- **Exercise aim**
In the entries that follow, the first line to write out is the one containing "## Objects -/", and the last is the one containing "Each instance is". Reproduce that stretch exactly, with nothing before or after it.

====

import Summits.CriticalPhenomena.SAWScalingLimit.Theorems.CriticalBubbleBound.Negative.CriticalBubbleBoundSubcritical
import Summits.CriticalPhenomena.SAWScalingLimit.Theorems.CriticalBubbleBound.Negative.CriticalBubbleBoundPointwise
import Literature.Probability.RandomPlanarGeometry.SAWWords

/-!
# Line `subcritical-bochner-positivity` — skeleton for the crux `SAWTotalPositivity.CriticalBubbleBound`
(crux item stmt-CriticalPhenomena-7117, route `route-CriticalPhenomena-SAWTotalPositivity`;
crux-strategist planner-cstrat-stmt-CriticalPhenomena-7117-s1-0, 2026-08-17; ALTERNATIVE line —
the live skeleton `Lines/docking_census_joining.lean` is untouched)

## The lever (lens: STRENGTHEN — a sign structure instead of an exponent)

The crux is ONE number, `K_{x_c}(0,e₀) = G_{z_c}(0,e₀) < ∞` (landed normal forms), and by the
landed left-continuity `Negative.criticalBubbleBound_iff_subcritical_bounded` it is EQUIVALENT to a
uniform bound on the FINITE subcritical kernels `K_x(0,e₀)`, `0 < x < x_c`. The route's thesis is a
SIGN STRUCTURE of the SAW kernel (TP₂), and the standing adversary showed why TP₂ cannot give the
constant (degree-0 homogeneous, Disproof §9b). There is a second classical sign structure that DOES
carry an absolute constant: BOCHNER POSITIVE-DEFINITENESS of the translation-invariant kernel
`v ↦ K_x(0,v)` on the group `ℤ²`. A positive-definite function is bounded by its value at the
identity, and for the SELF-AVOIDING kernel that value is `K_x(0,0) = 1` — the empty walk is the only
SAW from `0` to `0` (`Negative.latticeKernel_self`; for the memoryless kernel the diagonal is the
divergent return series, which is exactly how this line honours
`criticalBubbleBound_false_without_selfAvoidance`). Hence

  `SubcriticalPD` (every `K_x`, `0 < x < x_c`, is positive definite)  ⟹  `K_x(0,v) ≤ 1` for all
  `v`, all `x < x_c`  ⟹  `CriticalBubbleBound` with the explicit constant `C = 1`
  (numerically `G_{x_c}(0,e₀) ≈ 0.81`, certified `≥ 0.54`, Disproof §8 — consistent).

In Fourier language `SubcriticalPD` says `Ĝ_x(k) = Σ_v K_x(0,v) cos(k·v) ≥ 0` on the torus: a SIGN
statement about the lace-expansion denominator `1 - 4x D̂(k) - Π̂_x(k)`, which Hara–Slade PROVE in
`d ≥ 5` on the way to the infrared bound; its SIZE companion (the bubble condition) is false on `ℤ²`
(tree theorem `not_bubbleCondition_two`), the sign statement is not: exact enumeration (this seat,
`c_n(v)` for `n ≤ 18` by endpoint, `c_n` to `n = 27`) gives `min_k Ĝ_x(k) = Ĝ_x(π,π) = χ(-x)`,
decreasing from `1` to `χ(-x_c) ≈ 0.12–0.14 > 0` — the value of the susceptibility at the
ANTIFERROMAGNETIC SINGULARITY, finite by hyperscaling `dν > 1` and found positive on `(-x_c, 0]` by
the series analyses (Clisby–Liang–Slade / Jensen, Guttmann (ed.) LNP 775 §6.7.3: "assume
`χ(z) > 0` for `z ∈ (-z_c, 0]` … no numerical evidence for a zero of `χ` in the disk").

## The tower (what makes the strengthening inductive / decidable in instances)

Memory-`m` walks (no self-intersection inside any window of `m` consecutive steps) have kernels
`K^{(m)}_x ≥ K_x`, finite for `x < x_c^{(m)} = 1/μ_m` with `μ_m ↓ μ` (`μ_m ≤ c_m^{1/m} → μ`), and
`K^{(m)}_x(0,v) ↓ K_x(0,v)` as `m → ∞`; positive-definiteness passes to pointwise limits. Each
`K^{(m)}_x` is a RATIONAL function of `(x, e^{ik})` (finite transfer matrix on `4·3^{m-2}` histories),
so `PD(m)` — "every finite memory-`m` kernel is positive definite" — is DECIDABLE for each `m`
(`m ≤ 3`: `Ĝ = (1-x²)/(1+3x²-2x(cos k₁+cos k₂)) > 0`, by hand). Verified numerically here for
`m = 2,4,6,8,10` up to `0.98·x_c^{(m)}` (minimum always at `(π,π)`: 0.340, 0.283, 0.255, 0.237,
0.224). `∀ m, PD(m)` ⟹ `SubcriticalPD` ⟹ crux.

STUBS (registered): S1 `stub_memoryTowerPD` (conjecture-grade, HARDEST; instances decidable),
S2 `stub_towerLimitPD` (M/L: `μ_m → μ`, monotone convergence of the kernels, PD closed under
pointwise limits), S3 `stub_bochnerBound` (S/M: the 2×2 principal minor + `K_x(0,0) = 1` +
`K_x(0,-v) = K_x(0,v)`). Composition `CriticalBubbleBound_of` is kernel-checked glue through
`Negative.criticalBubbleBound_iff_subcritical_bounded` and `Negative.latticeKernel_adj_eq`.
-/

noncomputable section

open MeasureTheory Filter Topology Set Function
open Literature.Probability.LatticeModels
open Literature.Probability.RandomPlanarGeometry Literature.Probability.RandomPlanarGeometry.SAW
open scoped ENNReal NNReal BigOperators

namespace Summit.CriticalPhenomena.SAWScalingLimit.Cruxes.CriticalBubbleBound.SubcriticalBochnerPositivity

open Summit.CriticalPhenomena.SAWScalingLimit.Theorems.CriticalBubbleBound.Negative
open Summit.CriticalPhenomena.SAWScalingLimit.Theses.SAWTotalPositivity (CriticalBubbleBound)

/-! ## Objects -/

/-- BOCHNER positive-definiteness of a translation-invariant real kernel `f` on the group `ℤ²`:
every finite quadratic form `Σ_{u,v ∈ s} a_u a_v f(v - u)` is nonnegative. [folklore] -/
def IsPosDef (f : Site 2 → ℝ) : Prop :=
  ∀ (s : Finset (Site 2)) (a : Site 2 → ℝ), 0 ≤ ∑ u ∈ s, ∑ v ∈ s, a u * a v * f (v - u)

/-- The subcritical SAW two-point kernel as a real function, `v ↦ K_x(0,v)` (finite for `0 < x < x_c`,
`Negative.criticalBubbleBoundAt_of_lt`). [cite: MadrasSlade1993, §1.4] -/
def sawFn (x : ℝ) (v : Site 2) : ℝ := (latticeKernel x 0 v).toReal

/-- The strengthened statement: every subcritical SAW kernel of `ℤ²` is positive definite
(`Ĝ_x(k) ≥ 0` on the torus for `0 < x < x_c`). Conjecture-grade; proved for `d ≥ 5` by the lace
expansion (infrared bound), numerically `min_k Ĝ_x(k) = χ(-x) ≥ χ(-x_c) ≈ 0.13 > 0` on `ℤ²`.
[cite: MadrasSlade1993, (1.4.12) and Theorem 6.1.6] -/
def SubcriticalPD : Prop := ∀ x : ℝ, 0 < x → x < criticalFugacity → IsPosDef (sawFn x)

/-- Memory-`m` self-avoidance of a step word: no two visit times at distance `≤ m` coincide. For
`m ≥ |w|` this is `IsSAW w`. [cite: MadrasSlade1993, §1.2 (walks with finite memory)] -/
def IsMemorySAW (m : ℕ) (w : List Step) : Prop :=
  ∀ i ∈ Finset.range (w.length + 1), ∀ j ∈ Finset.range (w.length + 1),
    i < j → j ≤ i + m → traj w i ≠ traj w j

instance (m : ℕ) (w : List Step) : Decidable (IsMemorySAW m w) := by
  unfold IsMemorySAW; infer_instance

/-- `c^{(m)}_n(v)`: the number of `n`-step memory-`m` walks of `ℤ²` from `0` to `v`. [folklore] -/
def memCountAt (m n : ℕ) (v : Site 2) : ℕ :=
  ((words n).filter fun w => wEnd w = v ∧ IsMemorySAW m w).card

/-- The memory-`m` kernel `K^{(m)}_x(0,v) = Σ_n c^{(m)}_n(v) xⁿ ∈ [0,∞]` (finite iff `x < 1/μ_m`). [folklore] -/
def memKernel (m : ℕ) (x : ℝ) (v : Site 2) : ℝ≥0∞ :=
  ∑' n : ℕ, (memCountAt m n v : ℝ≥0∞) * ENNReal.ofReal (x ^ n)

/-- The memory-`m` kernel as a real function. [folklore] -/
def memFn (m : ℕ) (x : ℝ) (v : Site 2) : ℝ := (memKernel m x v).toReal

/-- `PD(m)` for all `m` — the memory tower: every FINITE memory-`m` kernel is positive definite.
Each instance is a statement about a rational function of `(x, cos k₁, cos k₂, …)` and is decidable;
`m ≤ 3` is the closed form `(1-x²)/(1+3x²-2x(cos k₁+cos k₂)) > 0`. [folklore] -/
def MemoryTowerPD : Prop :=
  ∀ (m : ℕ) (x : ℝ), 0 < x → (∀ v : Site 2, memKernel m x v ≠ ⊤) → IsPosDef (memFn m x)

/-! ## Audit names of the stub statements -/

namespace Goal

/-- Statement of stub S1 `stub_memoryTowerPD`. -/
abbrev stub_memoryTowerPD : Prop := MemoryTowerPD

/-- Statement of stub S2 `stub_towerLimitPD`. -/
abbrev stub_towerLimitPD : Prop := MemoryTowerPD → SubcriticalPD

/-- Statement of stub S3 `stub_bochnerBound`. -/
abbrev stub_bochnerBound : Prop :=
  ∀ x : ℝ, 0 < x → x < criticalFugacity → IsPosDef (sawFn x) → ∀ v : Site 2, latticeKernel x 0 v ≤ 1

end Goal

/-! ## The registered stubs -/

/-- **S1 `stub_memoryTowerPD`** (conjecture-grade, HARDEST). Every finite memory-`m` two-point kernel
of `ℤ²` is Bochner positive definite. Instances: `m ≤ 1` (all words, `x < 1/4`):
`Ĝ = 1/(1 - 2x(cos k₁ + cos k₂)) > 0`; `m = 2, 3` (non-backtracking, `x < 1/3`):
`Ĝ = (1-x²)/(1+3x²-2x(cos k₁+cos k₂)) > 0`; `m = 4 … 10`: checked numerically up to `0.98/μ_m`
(this seat). A proof for all `m` is the open content of the line. -/
theorem stub_memoryTowerPD : MemoryTowerPD := by
  sorry

/-- **S2 `stub_towerLimitPD`** (size M/L, provable in principle). The tower reaches the SAW kernel:
for `0 < x < x_c` there is `m₀` with `x < 1/μ_m` for `m ≥ m₀` (`μ_m ≤ c_m^{1/m} → μ` by
submultiplicativity), so the kernels `K^{(m)}_x` are finite; they decrease pointwise to `K_x(0,·)`
(a word that is memory-`m` for all `m` is self-avoiding; monotone convergence in `[0,∞]`), and a
pointwise limit of positive-definite real kernels is positive definite. -/
theorem stub_towerLimitPD : MemoryTowerPD → SubcriticalPD := by
  sorry

/-- **S3 `stub_bochnerBound`** (size S/M, provable now). Bochner's inequality for the SAW kernel:
positive-definiteness, the symmetry `K_x(0,-v) = K_x(0,v)` (`latticeKernel_map … negIso`), the
diagonal `K_x(0,0) = 1` (`latticeKernel_self` — SELF-AVOIDANCE) and finiteness below `x_c` give
`K_x(0,v) ≤ 1` (the `2 × 2` principal minor on `{0, v}` with coefficients `(1,-1)`). -/
theorem stub_bochnerBound :
    ∀ x : ℝ, 0 < x → x < criticalFugacity → IsPosDef (sawFn x) → ∀ v : Site 2, latticeKernel x 0 v ≤ 1 := by
  sorry

/-! ## The composition (glue only; the landed left-continuity normal form does the work) -/

/-- **The composition**: the three stubs imply the crux BY NAME, with the constant `C = 1`, through
`Negative.criticalBubbleBound_iff_subcritical_bounded` (crux ⟺ the subcritical nearest-neighbour
kernels stay bounded) and `Negative.latticeKernel_adj_eq` (all neighbour pairs are one number). -/
theorem CriticalBubbleBound_of_stubs :
    Goal.stub_memoryTowerPD → Goal.stub_towerLimitPD → Goal.stub_bochnerBound →
      _root_.Summit.CriticalPhenomena.SAWScalingLimit.Theses.SAWTotalPositivity.CriticalBubbleBound := by
  intro h1 h2 h3
  rw [criticalBubbleBound_iff_subcritical_bounded]
  refine ⟨1, ENNReal.one_ne_top, fun x hx0 hx u v huv => ?_⟩
  rw [latticeKernel_adj_eq x huv]
  exact h3 x hx0 hx (h2 h1 x hx0 hx) e₀

/-- **`CriticalBubbleBound` from the line `subcritical-bochner-positivity`**: sorry-free except
through the registered stubs. -/
theorem CriticalBubbleBound_of :
    _root_.Summit.CriticalPhenomena.SAWScalingLimit.Theses.SAWTotalPositivity.CriticalBubbleBound :=
  CriticalBubbleBound_of_stubs stub_memoryTowerPD stub_towerLimitPD stub_bochnerBound

/-! ## Sanity (no sorry): the diagonal constant is self-avoidance -/

/-- The Bochner constant of the line is the weight of the EMPTY walk: `K_x(0,0) = 1` at every
fugacity (landed `latticeKernel_self`); contrast the memoryless kernel, whose diagonal at `x = 1/4`
is the divergent return series (landed `rwKernel_quarter_e₀_eq_top` for the neighbour value). -/
theorem sawFn_zero (x : ℝ) : sawFn x 0 = 1 := by
  simp [sawFn, latticeKernel_self]

/-- The direct form of the line without the tower: `SubcriticalPD` and Bochner's inequality already
give the crux (for a prover who finds a direct proof of positive-definiteness). -/
theorem CriticalBubbleBound_of_subcriticalPD (hPD : SubcriticalPD) (hB : Goal.stub_bochnerBound) :
    _root_.Summit.CriticalPhenomena.SAWScalingLimit.Theses.SAWTotalPositivity.CriticalBubbleBound := by
  rw [criticalBubbleBound_iff_subcritical_bounded]
  refine ⟨1, ENNReal.one_ne_top, fun x hx0 hx u v huv => ?_⟩
  rw [latticeKernel_adj_eq x huv]
  exact hB x hx0 hx (hPD x hx0 hx) e₀

end Summit.CriticalPhenomena.SAWScalingLimit.Cruxes.CriticalBubbleBound.SubcriticalBochnerPositivity

end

====

- **Response below**
/-! ## Objects -/

/-- BOCHNER positive-definiteness of a translation-invariant real kernel `f` on the group `ℤ²`:
every finite quadratic form `Σ_{u,v ∈ s} a_u a_v f(v - u)` is nonnegative. [folklore] -/
def IsPosDef (f : Site 2 → ℝ) : Prop :=
  ∀ (s : Finset (Site 2)) (a : Site 2 → ℝ), 0 ≤ ∑ u ∈ s, ∑ v ∈ s, a u * a v * f (v - u)

/-- The subcritical SAW two-point kernel as a real function, `v ↦ K_x(0,v)` (finite for `0 < x < x_c`,
`Negative.criticalBubbleBoundAt_of_lt`). [cite: MadrasSlade1993, §1.4] -/
def sawFn (x : ℝ) (v : Site 2) : ℝ := (latticeKernel x 0 v).toReal

/-- The strengthened statement: every subcritical SAW kernel of `ℤ²` is positive definite
(`Ĝ_x(k) ≥ 0` on the torus for `0 < x < x_c`). Conjecture-grade; proved for `d ≥ 5` by the lace
expansion (infrared bound), numerically `min_k Ĝ_x(k) = χ(-x) ≥ χ(-x_c) ≈ 0.13 > 0` on `ℤ²`.
[cite: MadrasSlade1993, (1.4.12) and Theorem 6.1.6] -/
def SubcriticalPD : Prop := ∀ x : ℝ, 0 < x → x < criticalFugacity → IsPosDef (sawFn x)

/-- Memory-`m` self-avoidance of a step word: no two visit times at distance `≤ m` coincide. For
`m ≥ |w|` this is `IsSAW w`. [cite: MadrasSlade1993, §1.2 (walks with finite memory)] -/
def IsMemorySAW (m : ℕ) (w : List Step) : Prop :=
  ∀ i ∈ Finset.range (w.length + 1), ∀ j ∈ Finset.range (w.length + 1),
    i < j → j ≤ i + m → traj w i ≠ traj w j

instance (m : ℕ) (w : List Step) : Decidable (IsMemorySAW m w) := by
  unfold IsMemorySAW; infer_instance

/-- `c^{(m)}_n(v)`: the number of `n`-step memory-`m` walks of `ℤ²` from `0` to `v`. [folklore] -/
def memCountAt (m n : ℕ) (v : Site 2) : ℕ :=
  ((words n).filter fun w => wEnd w = v ∧ IsMemorySAW m w).card

/-- The memory-`m` kernel `K^{(m)}_x(0,v) = Σ_n c^{(m)}_n(v) xⁿ ∈ [0,∞]` (finite iff `x < 1/μ_m`). [folklore] -/
def memKernel (m : ℕ) (x : ℝ) (v : Site 2) : ℝ≥0∞ :=
  ∑' n : ℕ, (memCountAt m n v : ℝ≥0∞) * ENNReal.ofReal (x ^ n)

/-- The memory-`m` kernel as a real function. [folklore] -/
def memFn (m : ℕ) (x : ℝ) (v : Site 2) : ℝ := (memKernel m x v).toReal

/-- `PD(m)` for all `m` — the memory tower: every FINITE memory-`m` kernel is positive definite.
Each instance is a statement about a rational function of `(x, cos k₁, cos k₂, …)` and is decidable;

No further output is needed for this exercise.